Ujung hidungnya menyentuh leher Saito, membuatnya geli dan meringkuk.
“…Dan ada bau seorang wanita.”
Dan Shisei menggigit leher Saito.
“Aduh~!? Jangan gigit!”
“Jika Anda berkencan dengan seseorang, saya ingin Anda memberi tahu saya dengan jelas. Sebagai saudara perempuanmu, tidak mendengar laporan harianmu tentang perkawinanmu yang mesra membuatku bingung.”
“Yang lebih membingungkan adalah ketika saudara perempuanku bertanya tentang kehidupan cintaku.”
Terlebih lagi, wajah Shisei tidak menunjukkan tanda-tanda kebingungan. Tanpa ekspresi seperti biasanya.
"….Pembohong. Kakak sudah menikah, kan?”
“~…….Kenapa…..”
Sebelum dia bisa bertanya bagaimana dia sudah tahu, kata Shisei.
“Kakek melakukan beberapa hal aneh jadi aku menyelidikinya. Saya juga menemukan alamat rumah baru Anda. Yang dinikahi Bro adalah Sakuramori – mu gu gu~”
Saito menggunakan telapak tangannya untuk menutupi mulutnya, dan mengangkatnya. Shisei tidak melawan sedikit pun, dan hanya menggantung di tangannya. Saito pergi ke balkon, menurunkan Shisei dan menutup pintu di belakangnya.
“Saya diculik oleh Bro. Lolinapping adalah kejahatan bro. ”
Shisei menggunakan kedua tangannya untuk menutupi pipinya.
"Jadi kamu mengidentifikasi dirimu sebagai loli ya ..."
Pada kenyataannya, penampilan Shisei tidak dapat dibedakan dari anak sekolah dasar, jadi jika mereka pergi ke taman hiburan, dia hanya perlu membayar biaya anak-anak. Lebih buruk lagi, mereka bahkan mungkin memberinya tiket penitipan anak.
Saito menyatukan kedua tangannya.
"Aku memohon Anda. Tolong jangan beri tahu siapa pun tentang pernikahan itu untukku. ”
"Mengapa? Pernikahan adalah hal yang baik. Anda harus memberi tahu semua orang di kelas sehingga mereka dapat memberi Anda berkah. ”
Dia menarik Shisei kembali, yang berniat untuk kembali ke kelas.
“Shise dipenjara. Ini sebenarnya penculikan kalau begitu. ”
“Ini bukan penculikan. Jika kisah pernikahan bocor, terutama di usia kita, itu akan menjadi masalah besar. Apalagi itu dengan teman sekelasnya tidak kurang. ”
“Shise tidak bertanggung jawab untuk tetap diam. Bro tidak berdiskusi denganku sebelum menikah.”
"Jika Anda berbicara tentang berdiskusi dengan Anda, maka saya melakukannya."
“Itu penipuan. Shise membutuhkan biaya pembungkaman.”
"Apa sekarang…?"
Saito merasa stres. Shisei adalah cucu Tenryuu, apakah dia menambang setengah dari aset perusahaan Houjou?

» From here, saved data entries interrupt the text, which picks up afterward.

import Summits.Ventures.WeilGRH.KeySectionBoxCover
import Summits.Ventures.WeilGRH.KeySectionToTest
import HarnessLib

/-!
# C-VII packaged, arithmetic regime: a finite COVER of real sections bounds the margin of every covered key

Cell `rh-explicit`, WEIL TRACK — GRH ARM (weil-grh-5; `GRH-LIT-AS-PRINTED.md` A31/A33).  Above the entry of
the prime `5` the GRH-edge maximum principle (STRUCTURE.md C-VII, pen weil-grh-4) is certified by weil-grh-4's
MULTI-STATE «arith-patch» certificates (G34: at `log 2` 1 225 states / 18 528 boxes, at `4023/5000` 325 / 4 656,
at `9/10`, `1`): finitely many real trigonometric sections `u_j = Σ x_{j,n} χ_n` on `[-b, b]`, each with a box
`box j` of phase data on which the affine key form of `u_j` is bounded by `m j`, a common Rayleigh bound `B`
(`keyMarkovForm a L 0 b u_j − m j ≤ B‖u_j‖₂²`), and a COVER of the admissible data `P` by the boxes.  The typed
shape is `keyStates_cover_le_chi` (KeySectionBoxCover): every covered datum `v` has SOME state with section
Rayleigh value `≤ B`.  This file composes it with the section → test transfer (`keyMargin_le_of_isWindowFunction`,
KeySectionToTest) into the statements the certificates are booked against:

* `keyMargin_le_of_states_cover` — for every covered datum `v` and every window `t_{N'} = log(N'+1)/2 > b`:
  any `c` with `c‖h‖₂² ≤ E_{a,L,v,N'}(h)` for all test functions `h` on `[−t_{N'}, t_{N'}]` satisfies `c ≤ B`;
* `charMargin_le_of_states_cover` — for a Dirichlet character `χ` mod `q ≠ 1` of parity `a` whose values are
  covered (`P (χ ·)`): `c‖h‖₂² ≤ Re Q_χ(h)` on that window forces `c ≤ B + (log q − L)`.

Everything is proved; no definitions, no named facts, RH/GRH-free; the states, boxes, bounds and the cover are the
instance's (weil-grh-4's G34 deposits, kit-certified).  [cite: Weil1952FormulesExplicites, (11) pp. 261–262;
Bombieri2000Weil, Thm 2 p. 193 and §4 Problem 2; Yoshida1992, §5 (5.13)–(5.16)]
-/

set_option autoImplicit false

noncomputable section

open Complex Filter Set MeasureTheory
open scoped Real Topology ComplexConjugate ArithmeticFunction.vonMangoldt

namespace Summit.Ventures.WeilGRH

open Literature.NumberTheory.LFunctions
open Literature.NumberTheory.LFunctions.Yoshida1992 (modes chi chiCore mem_modes)
open Summit.RiemannHypothesis.RiemannHypothesis.Theorems.WeilFormatC

variable {b : ℝ} {q : ℕ}

/-- **Multi-state principle ⇒ margins (key form).**  `0 < b < t_{N'} = log(N'+1)/2`; states `u_j = Σ_{|n|≤N} x_{j,n}χ_n`
(`j ∈ J`, real: `x_j(−n) = conj x_j(n)`, each `≠ 0`), boxes `box j` with affine bounds `m j` on the spikes of
`u_j` (`hm`), certified Rayleigh bounds `keyMarkovForm a L 0 b u_j − m j ≤ B Σ|x_{j,n}|²` (`hcert`), and a cover of
the admissible data `P` by the boxes (`hcover`).  Then for every `v` with `P v`: any `c` with
`c‖h‖₂² ≤ E_{a,L,v,N'}(h)` for all test functions `h` on `[−t_{N'}, t_{N'}]` satisfies `c ≤ B`. [folklore] -/
theorem keyMargin_le_of_states_cover (hb : 0 < b) (N : ℕ) {ι : Type*} (J : Finset ι) (x : ι → ℤ → ℂ)
    (hx : ∀ j ∈ J, ∀ n, x j (-n) = conj (x j n)) (hx0 : ∀ j ∈ J, 0 < ∑ n ∈ modes N, ‖x j n‖ ^ 2)
    (box : ι → (ℕ → ℂ) → Prop) (m : ι → ℝ) {a : ℕ} (ha : a ≤ 1) (L : ℝ) {B : ℝ}
    (hm : ∀ j ∈ J, ∀ v, box j v → m j ≤ ∑ n ∈ weilPrimeIndex b,
      (Λ n : ℝ) / Real.sqrt n * (2 * (weilConv (∑ k ∈ modes N, x j k • chi b k)
        (weilReflect (∑ k ∈ modes N, x j k • chi b k)) (Real.log n)).re) * (v n).re)
    (hcert : ∀ j ∈ J, keyMarkovForm a L 0 b (∑ k ∈ modes N, x j k • chi b k) - m j ≤ B * ∑ n ∈ modes N, ‖x j n‖ ^ 2)
    {P : (ℕ → ℂ) → Prop} (hcover : ∀ v, P v → ∃ j ∈ J, box j v)
    {N' : ℕ} (hbN : b < Real.log ((N' : ℝ) + 1) / 2)
    {v : ℕ → ℂ} (hv : P v) {c : ℝ}
    (hc : ∀ h : ℝ → ℂ, IsWeilTest h →
      tsupport h ⊆ Icc (-(Real.log ((N' : ℝ) + 1) / 2)) (Real.log ((N' : ℝ) + 1) / 2) →
      c * weilNorm2Sq h ≤ weilFinitePrimeQuadraticKey a L v N' h) :
    c ≤ B := by
  obtain ⟨j, hj, hle⟩ := keyStates_cover_le_chi hb N J x hx box m a L hm hcert hcover hv
  set u : ℝ → ℂ := ∑ k ∈ modes N, x j k • chi b k with hu_def
  have hu : IsWindowFunction b u := IsWindowFunction.sum (modes N) (x j) fun n _ ↦ isWindowFunction_chi hb n
  have hnorm : ∫ y, ‖u y‖ ^ 2 = ∑ n ∈ modes N, ‖x j n‖ ^ 2 := integral_norm_sq_sum_smul_chi hb (modes N) (x j)
  have hBv : keyMarkovForm a L v b u ≤ B * ∫ y, ‖u y‖ ^ 2 := by
    rw [hnorm, hu_def, keyMarkovForm_sum_smul_chi hb (modes N) (x j) a L v]
    exact hle
  have hu0 : 0 < ∫ y, ‖u y‖ ^ 2 := by
    rw [hnorm]
    exact hx0 j hj
  have hBv' : keyMarkovForm a L v (Real.log ((N' : ℝ) + 1) / 2) u ≤ B * ∫ y, ‖u y‖ ^ 2 := by
    rwa [keyMarkovForm_window_eq_of_isWindowFunction hu hbN.le]
  exact keyMargin_le_of_isWindowFunction hb.le hu hbN ha L v hu0 hBv' hc

/-- **Multi-state principle ⇒ margins (character form).**  Same states / boxes / bounds / cover.  For a Dirichlet
character `χ` mod `q ≠ 1` of parity `a` whose datum `n ↦ χ(n)` is covered (`P`): if `c‖h‖₂² ≤ Re Q_χ(h)` for every
test function `h` on `[−t_{N'}, t_{N'}]` (`b < t_{N'}`), then `c ≤ B + (log q − L)` — «margin(χ) ≤ B + log(q/q₀)»
when the certificate is run at `L = log q₀`. [folklore] -/
theorem charMargin_le_of_states_cover (hb : 0 < b) (N : ℕ) {ι : Type*} (J : Finset ι) (x : ι → ℤ → ℂ)
    (hx : ∀ j ∈ J, ∀ n, x j (-n) = conj (x j n)) (hx0 : ∀ j ∈ J, 0 < ∑ n ∈ modes N, ‖x j n‖ ^ 2)
    (box : ι → (ℕ → ℂ) → Prop) (m : ι → ℝ) {a : ℕ} (ha : a ≤ 1) (L : ℝ) {B : ℝ}
    (hm : ∀ j ∈ J, ∀ v, box j v → m j ≤ ∑ n ∈ weilPrimeIndex b,
      (Λ n : ℝ) / Real.sqrt n * (2 * (weilConv (∑ k ∈ modes N, x j k • chi b k)
        (weilReflect (∑ k ∈ modes N, x j k • chi b k)) (Real.log n)).re) * (v n).re)
    (hcert : ∀ j ∈ J, keyMarkovForm a L 0 b (∑ k ∈ modes N, x j k • chi b k) - m j ≤ B * ∑ n ∈ modes N, ‖x j n‖ ^ 2)
    {P : (ℕ → ℂ) → Prop} (hcover : ∀ v, P v → ∃ j ∈ J, box j v)
    {N' : ℕ} (hbN : b < Real.log ((N' : ℝ) + 1) / 2)
    (hq : q ≠ 1) (χ : DirichletCharacter ℂ q) (hχa : charParity χ = a) (hv : P fun n ↦ χ (n : ZMod q))
    {c : ℝ} (hc : ∀ h : ℝ → ℂ, IsWeilTest h →
      tsupport h ⊆ Icc (-(Real.log ((N' : ℝ) + 1) / 2)) (Real.log ((N' : ℝ) + 1) / 2) →
      c * weilNorm2Sq h ≤ (weilQuadraticChar χ h).re) :
    c ≤ B + (Real.log q - L) := by
  have hN : Real.exp (2 * (Real.log ((N' : ℝ) + 1) / 2)) ≤ (N' : ℝ) + 1 := by
    rw [mul_div_cancel₀ _ two_ne_zero, Real.exp_log (by positivity)]
  have hc' : ∀ h : ℝ → ℂ, IsWeilTest h →
      tsupport h ⊆ Icc (-(Real.log ((N' : ℝ) + 1) / 2)) (Real.log ((N' : ℝ) + 1) / 2) →
      (c - (Real.log q - L)) * weilNorm2Sq h ≤
        weilFinitePrimeQuadraticKey a L (fun n ↦ χ (n : ZMod q)) N' h := by
    intro h hh hs
    have h1 := hc h hh hs
    rw [re_weilQuadraticChar_eq_keyMarkovForm hq χ hh hs, hχa,
      keyMarkovForm_eq_weilFinitePrimeQuadraticKey hh hs hN ha (Real.log q) (fun n ↦ χ (n : ZMod q)),
      weilFinitePrimeQuadraticKey_eq_add_norm hh a L (Real.log q) _ N'] at h1
    rw [sub_mul]
    linarith
  have key := keyMargin_le_of_states_cover hb N J x hx hx0 box m ha L hm hcert hcover hbN hv hc'
  linarith

end Summit.Ventures.WeilGRH

end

Shisei meletakkan jari telunjuknya di bibirnya dan berpikir.
“Hmm~….biaya pembungkaman… biaya pembungkaman… pembungkaman…”

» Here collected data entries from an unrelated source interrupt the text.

import Mathlib
import Literature.Barriers.PneNP.CorrelationPolytopeXCLowerBoundGraph
import Literature.Computability.AlgebraicComplexity.NestFreeMatchingPoly
import Literature.Computability.AlgebraicComplexity.MonotoneCircuitNewtonPolytopeXC
import Literature.Algebra.Polynomial.NewtonPolytope
import Summits.ValiantsHypothesis.ValiantsHypothesis.Theses.FifoMatching
import Summits.ValiantsHypothesis.ValiantsHypothesis.Theorems.FifoMatchingNFPolytopeQueueGridCorProjection
import Summits.ValiantsHypothesis.ValiantsHypothesis.Theorems.FifoMatchingNFPolytopeQuasiPolyXCOfQueueGrid
import Summits.ValiantsHypothesis.ValiantsHypothesis.Theorems.FifoMatchingGridCorShadowZeroOnePoints
import Summits.ValiantsHypothesis.ValiantsHypothesis.Theorems.FifoMatchingNNMonomialCofactorHard
import Literature.Combinatorics.Optimization.GridCorCliqueFace
import HarnessLib

/-! # XC-DIVISION — line `xc_division` on crux `NNLinearDegreeCofactorHard` (residual target stmt-21181
`Theses.FifoMatching.NNDivisionHard`), val-idea-7 g7–g9, LENS = dual.  rev 4.1 (= rev 3.1 + §10: the parked instance `Q(Z_mix)`
DECIDED at the route rate — ★★★ `zmixCorHard_holds : ZmixCorHard`, by the exposed-face / diagonal-shadow certificate PROP E;
§0–§8 token-unchanged, §9 declarations token-unchanged (three §9 docstrings + this header updated in rev 4.1 to val-idea-crit-3's
11:53:42Z booking text P2/P3/P4; rev 4 → 4.1 changes NO declaration)).  rc 0, 0 sorry, 0 new facts.

REV 4 (val-idea-7 g9, one bounded pass on the LAW's instance, director R227 shape).  §10 proves `ZmixCorHard` (§9, typed by g8
as OPEN): `HasEFOfSize (COR(K_n) + Z_mix(n)) r → HasEFOfSize (COR(K_m)) r` for `m + m² ≤ n` (`hasEFOfSize_cor_of_cor_add_zmix`:
face of the sum in the AND-gadget direction, then the DIAGONAL READ, which kills the off-diagonal zonotope `Z_mix` and turns the
gadget face of `COR(K_n)` into `COR(K_m)`), hence `2^{(⌊√n⌋−1)/2} ≤ r` (Kaibel–Weltge in the tree) `> T c n` eventually.
`ZmixCorExpHard` (rate `2^{cn}`) is NOT decided; `CorMinkowskiHard` (all passengers) is NOT decided; 21181 OPEN; VP ≠ VNP untouched.
BOOKING (val-idea-crit-3 11:53:42Z P2/P3, director R233 (a)): «Q(Z_mix) DECIDED·TRUE (route rate) by the diagonal-shadow certificate;
crit-3's "open instance" clause of 11:06:37Z withdrawn; R224 (α)'s parked instance is CLOSED, ledger unchanged (21181 open; nothing wanted by
name)»; «no explicit open instance of COR-MINKOWSKI currently known to the line; LAW ∀Q OPEN; certificate families of record: chamber
(g1–g8, PROP A/A♯/B/D₀), diagonal shadow (g9, PROP E)».  The diagonal-shadow family reads an n-dimensional 0/1 argmax set, so it is CAPPED at
the maximal xc of such sets (`2^{Ω(√n)}` in the tree; `2^{Ω(n/log n)}` in print, Göös–Jain–Watson 2016/18, stable-set direction) — it cannot
give `ZmixCorExpHard`'s literal `2^{c·n}` without Göös–Jain–Watson's `2^{Ω(n)}` conjecture.

HONESTY: VP ≠ VNP is NOT proved or moved by anything here; stmt-21181 stays OPEN; the crux of this line
(COR-MINKOWSKI, §6) is an OPEN polyhedral statement (booked LAW / open problem, director R218/R224, parked at the
explicit instance `Q(Z_mix)` of val-idea-crit-3, card §8).  What is kernel-checked is the COMPLETE reduction
`CorMinkowskiHard → Theses.FifoMatching.NNDivisionHard` (★★ `route_21181_of_corMinkowski'`, §8 — the transport is now a
THEOREM, `xcTransport_holds`) and the reach of ONE recognised dual structure (§1–§5c).

THESIS.  Over `ℝ≥0`, `Newt(NN_n · h) = NFP_n + Newt(h)` exactly and `xc(Newt f) ≤ 3·L₊(f)` for monotone CIRCUITS
(degree-free, `MonotoneCircuitEF.hasEFOfSize_newtonPolytope_complexity`).  Hence
`21181 ⟸ NNMultiplesHard ⟸ XcMinkowskiHard (NFP_n + Newt h is xc-hard) ⟸[XcTransport ✓ §7–§8] CorMinkowskiHard ⟸ CorMinkowskiExpHard`
— every arrow PROVED here (`route_21181_of_xcMinkowski`, `xcTransport_holds` = K1's located face A1
`GridCorShadow.queueGridZeroOnePoints_holds` + c1's `QueueGridFace.corMap_image_queueGridPP` + AFHMS's clique face
`AboulkerEtAl2019_gridCorCliqueFace` carried WITH an arbitrary Newton-polytope passenger by faces/images of Minkowski
sums, + the threshold arithmetic `T_pow_four_le`; `corMinkowskiHard_of_exp`); the ONLY open input is `CorMinkowskiHard`.
(The generic face/image-through-a-sum calculus of §2/§7 is also in the tree since 10:57Z as val-lit-p10's
`Literature/Barriers/PneNP/ExtendedFormulationMinkowskiFaces.lean` — `HasEFOfSize.face_add_face₁`,
`image_face_add_image_face`, `exists_coordFace_newtonPolytope_add_newtonPolytope_comp` («the K1-shaped plug»); a porter
rebases §7 on those names.)

THE RECOGNISED DUAL STRUCTURE (LENS dual) = the CHAMBER CERTIFICATE (§1): rows = FMPTW clique inequalities of `COR`
lifted by the passenger's support function, `⟨2diag(𝟙_a) - 𝟙_a𝟙_aᵀ, x⟩ + ⟨c_a, y⟩ ≤ 1 + h_Q(c_a)`; columns =
`𝟙_b𝟙_bᵀ + q_j` over a HITTING family `{q_j} ⊆ Q` (every row maximised at some `q_j`); slack =
`(1 - |a ∩ b|)² + gap_a(j)` with `gap ≥ 0` and `= 0` on the chamber of `j` — an exact unique-disjointness block per
chamber, uniformly in `Q`.  Reach (all PROVED, §4–§5c), for every polytope `Q` and every size-`r` EF of `COR(n)+Q`:
* PROP A   `corPolytope_add_three_pow_le`: `Q = conv` of `K` points ⇒ `3ⁿ ≤ K (r+1) 2ⁿ`;
* PROP A♯  `corPolytope_add_three_pow_le_of_common` / `_of_dominant` / `_diagNonpos_`: a common maximiser of the
  clique rows (every axis-parallel BOX, diagonal or off-diagonal, every sign-dominant `Q`, p11's `Q□`) ⇒ `3ⁿ ≤ (r+1) 2ⁿ`;
* PROP B   `corPolytope_add_face_three_pow_le'`: every `E_S - E_{S'}` face of `Q` has `≥ 1.5^{n-|S|-|S'|}/(r+1)`
  of the generators (`mem_convexHull_maximisers` + faces of sums `hasEFOfSize_face_add`);
* PROP D₀  `corPolytope_succ_add_diag_three_pow_le`: `Q ⊆ y₀ + diagonal matrices` (any shape) ⇒ `3^m ≤ (r+1) 2^m`
  for `COR(m+1)` — by the ANCHORED clique rows, a second certificate family indexed by COR's combinatorics
  (answers the critic's SUB-QUESTION 1: the diagonal-free projection of `COR` is xc-hard).
LOCATED GAP: a counterexample to COR-MINKOWSKI must be non-generic with exponentially many vertices (A), have no
sign-dominant point (A♯), be vertex-rich on every coordinate-diagonal face (B), and have genuine off-diagonal,
mixed-sign extent (D₀); no polytope of extension complexity `2^{o(n)}` with these properties is known (card §8). -/

noncomputable section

Pada saat itu, seekor kupu-kupu mendekat dari taman.
“Wah~”
Shisei dengan kikuk mengikuti kupu-kupu itu.
"Tidak bisa menemukan apa-apa?"
“Aku akan segera menemukan sesuatu. Nyawa Bro ada di tangan Shise.”
Shisei membuka dan menutup telapak tangannya. Meskipun dia terlihat seperti anak kecil yang berlatih untuk pertunjukan sekolah, sangat sulit untuk membaca pikirannya.

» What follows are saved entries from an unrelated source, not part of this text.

/-- **THE CERTIFICATE-FORM DECIDER at `p ≠ 3`.** If
`threeTorsionCertAt p a₁ a₂ a₃ a₄ a₆ k cert lin = some S` and `Δ ≠ 0`, then the number of
`ℚ_p`-rational points `Q` of `E : y² + a₁xy + a₃y = x³ + a₂x² + a₄x + a₆` with `3Q = O` is `1 + 2S`
(the census of FILE 1's `exists_roots_of_check₃` fed to `natCard_threeTorsion_padic_eq_of_roots`).
[folklore] -/
theorem natCard_threeTorsion_padic_eq_of_cert (hp3 : p ≠ 3)
    (hΔ : (⟨a₁, a₂, a₃, a₄, a₆⟩ : WeierstrassCurve ℤ).Δ ≠ 0) {k S : ℕ}
    {cert : List (ℤ × ℕ × ℕ × ℕ)} {lin : List (ℤ × ℕ)}
    (h : threeTorsionCertAt p a₁ a₂ a₃ a₄ a₆ k cert lin = some S) :
    Nat.card {Q : ((⟨a₁, a₂, a₃, a₄, a₆⟩ : WeierstrassCurve ℚ).baseChange ℚ_[p]).toAffine.Point //
      (3 : ℕ) • Q = 0} = 1 + 2 * S := by
  unfold threeTorsionCertAt at h
  split_ifs at h with hc
  simp only [Option.some.injEq] at h
  rw [Bool.and_eq_true, List.all_eq_true] at hc
  obtain ⟨hcheck, hg⟩ := hc
  subst h
  exact natCard_threeTorsion_padic_eq_of_roots p a₁ a₂ a₃ a₄ a₆ hp3 hΔ cert hg
    (exists_roots_of_check₃ (p := p) _ k _ 3 lin hcheck)

/-- Consumer shape `S = 0`: `#E(ℚ_p)[3] = 1`. [folklore] -/
theorem natCard_threeTorsion_padic_eq_one_of_cert (hp3 : p ≠ 3)
    (hΔ : (⟨a₁, a₂, a₃, a₄, a₆⟩ : WeierstrassCurve ℤ).Δ ≠ 0) {k : ℕ}
    {cert : List (ℤ × ℕ × ℕ × ℕ)} {lin : List (ℤ × ℕ)}
    (h : threeTorsionCertAt p a₁ a₂ a₃ a₄ a₆ k cert lin = some 0) :
    Nat.card {Q : ((⟨a₁, a₂, a₃, a₄, a₆⟩ : WeierstrassCurve ℚ).baseChange ℚ_[p]).toAffine.Point //
      (3 : ℕ) • Q = 0} = 1 := by
  rw [natCard_threeTorsion_padic_eq_of_cert p a₁ a₂ a₃ a₄ a₆ hp3 hΔ h]

/-- Consumer shape `S = 1`: `#E(ℚ_p)[3] = 3` (the free kind (ii) numeral `≤ 3` at a split
multiplicative `w ≡ 1 (mod 3)`). [folklore] -/
theorem natCard_threeTorsion_padic_eq_three_of_cert (hp3 : p ≠ 3)
    (hΔ : (⟨a₁, a₂, a₃, a₄, a₆⟩ : WeierstrassCurve ℤ).Δ ≠ 0) {k : ℕ}
    {cert : List (ℤ × ℕ × ℕ × ℕ)} {lin : List (ℤ × ℕ)}
    (h : threeTorsionCertAt p a₁ a₂ a₃ a₄ a₆ k cert lin = some 1) :
    Nat.card {Q : ((⟨a₁, a₂, a₃, a₄, a₆⟩ : WeierstrassCurve ℚ).baseChange ℚ_[p]).toAffine.Point //
      (3 : ℕ) • Q = 0} = 3 := by
  rw [natCard_threeTorsion_padic_eq_of_cert p a₁ a₂ a₃ a₄ a₆ hp3 hΔ h]

/-! ### Consumer shapes in route 1's `integralModelInt` currency and at the place `v` of `p` -/

/-- If the globally minimal integer model of `W/ℚ` is `⟨a₁, …, a₆⟩` then `W` is that model read
in `ℚ`, and its integer discriminant is non-zero. -/
private theorem eq_and_Δ_ne_zero_of_intModel (W : WeierstrassCurve ℚ) [W.IsElliptic]
    [W.IsGloballyMinimal] (hI : W.integralModelInt = ⟨a₁, a₂, a₃, a₄, a₆⟩) :
    W = (⟨a₁, a₂, a₃, a₄, a₆⟩ : WeierstrassCurve ℚ) ∧
      (⟨a₁, a₂, a₃, a₄, a₆⟩ : WeierstrassCurve ℤ).Δ ≠ 0 := by
  have hW := W.map_integralModelInt
  rw [hI] at hW
  refine ⟨by rw [← hW]; ext <;> simp [WeierstrassCurve.map], fun h0 => ?_⟩
  have hΔ : W.Δ = (((⟨a₁, a₂, a₃, a₄, a₆⟩ : WeierstrassCurve ℤ).Δ : ℤ) : ℚ) := by
    rw [← hW, WeierstrassCurve.map_Δ]; simp
  rw [h0, Int.cast_zero] at hΔ
  exact W.isUnit_Δ.ne_zero hΔ

/-- **`integralModelInt` currency**: for `W/ℚ` globally minimal with integer model `⟨a₁, …, a₆⟩`
and a prime `p ≠ 3`, `threeTorsionCertAt p a₁ … a₆ k cert lin = some S` gives `#E(ℚ_p)[3] = 1 + 2S`.
[folklore] -/
theorem natCard_threeTorsion_padic_eq_of_intModel_of_cert (hp3 : p ≠ 3)
    (W : WeierstrassCurve ℚ) [W.IsElliptic] [W.IsGloballyMinimal]
    (hI : W.integralModelInt = ⟨a₁, a₂, a₃, a₄, a₆⟩) {k S : ℕ}
    {cert : List (ℤ × ℕ × ℕ × ℕ)} {lin : List (ℤ × ℕ)}
    (h : threeTorsionCertAt p a₁ a₂ a₃ a₄ a₆ k cert lin = some S) :
    Nat.card {Q : (W.baseChange ℚ_[p]).toAffine.Point // (3 : ℕ) • Q = 0} = 1 + 2 * S := by
  obtain ⟨hW, hΔ⟩ := eq_and_Δ_ne_zero_of_intModel a₁ a₂ a₃ a₄ a₆ W hI
  rw [hW]
  exact natCard_threeTorsion_padic_eq_of_cert p a₁ a₂ a₃ a₄ a₆ hp3 hΔ h

/-- **`#ker([3] : E(ℚ_v)) = 1 + 2S` at the place `v` of `p ≠ 3` from the certificate-form decider**,
`integralModelInt` currency (n1011-p18's `ℚ_[p] ↔ v.adicCompletion ℚ` bridge
`LocalTorsion3.natCard_ker_nsmul_adicCompletion_eq_natCard_torsion_padic` BY NAME; the twin of
`natCard_ker_nsmul_three_adicCompletion_eq_of_intModel_of_checkAt`). [cite: SilvermanAEC2009, VII.3.1 and Ex. 3.7] -/
theorem natCard_ker_nsmul_three_adicCompletion_eq_of_intModel_of_certAt (hp3 : p ≠ 3)
    (W : WeierstrassCurve ℚ) [W.IsElliptic] [W.IsGloballyMinimal]
    (hI : W.integralModelInt = ⟨a₁, a₂, a₃, a₄, a₆⟩) {k S : ℕ} {cert : List (ℤ × ℕ × ℕ × ℕ)}
    {lin : List (ℤ × ℕ)} (h : threeTorsionCertAt p a₁ a₂ a₃ a₄ a₆ k cert lin = some S)
    {v : IsDedekindDomain.HeightOneSpectrum (NumberField.RingOfIntegers ℚ)}
    (hv : (Rat.HeightOneSpectrum.primesEquiv v : ℕ) = p) :
    Nat.card (nsmulAddMonoidHom 3 : (W.baseChange (v.adicCompletion ℚ)).toAffine.Point →+
      (W.baseChange (v.adicCompletion ℚ)).toAffine.Point).ker = 1 + 2 * S := by
  rw [natCard_ker_nsmul_adicCompletion_eq_natCard_torsion_padic _ v hv 3]
  exact natCard_threeTorsion_padic_eq_of_intModel_of_cert p a₁ a₂ a₃ a₄ a₆ hp3 W hI h

end Main

/-! ### Instance: the 190th D44 row at its five-digit prime -/

/-- **287019b1 (`[1, -1, 1, -17930, -919592]`) at `ℓ = 31891`** (split multiplicative, `v_ℓ(Δ) = 1`,
`ℓ ≡ 1 (mod 3)`): the certificate-form decider returns `some 1` — ONE simple Hensel ball `(27789, 0, 1)`
(the torus abscissa, `g(27789)` a non-zero square mod `ℓ`), `Ψ₃ ≡ 3 (X − 27789)(X − 11998)³ (mod ℓ)`,
node class `11998` Taylor-dead at level `1`; so `#E(ℚ_ℓ)[3] = 3`. By `decide +kernel` (the Euler power `u^{(ℓ−1)/2}` of `sqFlagAt` wants the kernel's GMP arithmetic), in well under a second.
[folklore] -/
theorem threeTorsionCertAt_287019b1_31891 :
    threeTorsionCertAt 31891 1 (-1) 1 (-17930) (-919592) 1 [((27789 : ℤ), 0, 1, 0)]
      [((27789 : ℤ), 1), (11998, 3)] = some 1 := by
  decide +kernel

Sementara itu, Saito takut akan aspek dirinya yang memberinya kondisi yang mengerikan.
Periode pertama adalah bola voli, di gym.
Saito sedang duduk di pojok, memandangi tim yang bersaing.
Shisei berdiri di tengah lapangan, tidak menyadari bola-bola yang beterbangan di sekelilingnya.
Bola-bola itu mengenai kepalanya, wajahnya, tubuhnya, seolah-olah dia adalah bola lubang hitam. Setiap kali ini terjadi, tubuh mungilnya terbang tanpa satu teriakan pun.
Dia diam. Seorang wanita muda yang pendiam, terbang, menakutkan orang-orang di sekitarnya.
“S, maaf! Houjo! Apa kamu baik baik saja!?"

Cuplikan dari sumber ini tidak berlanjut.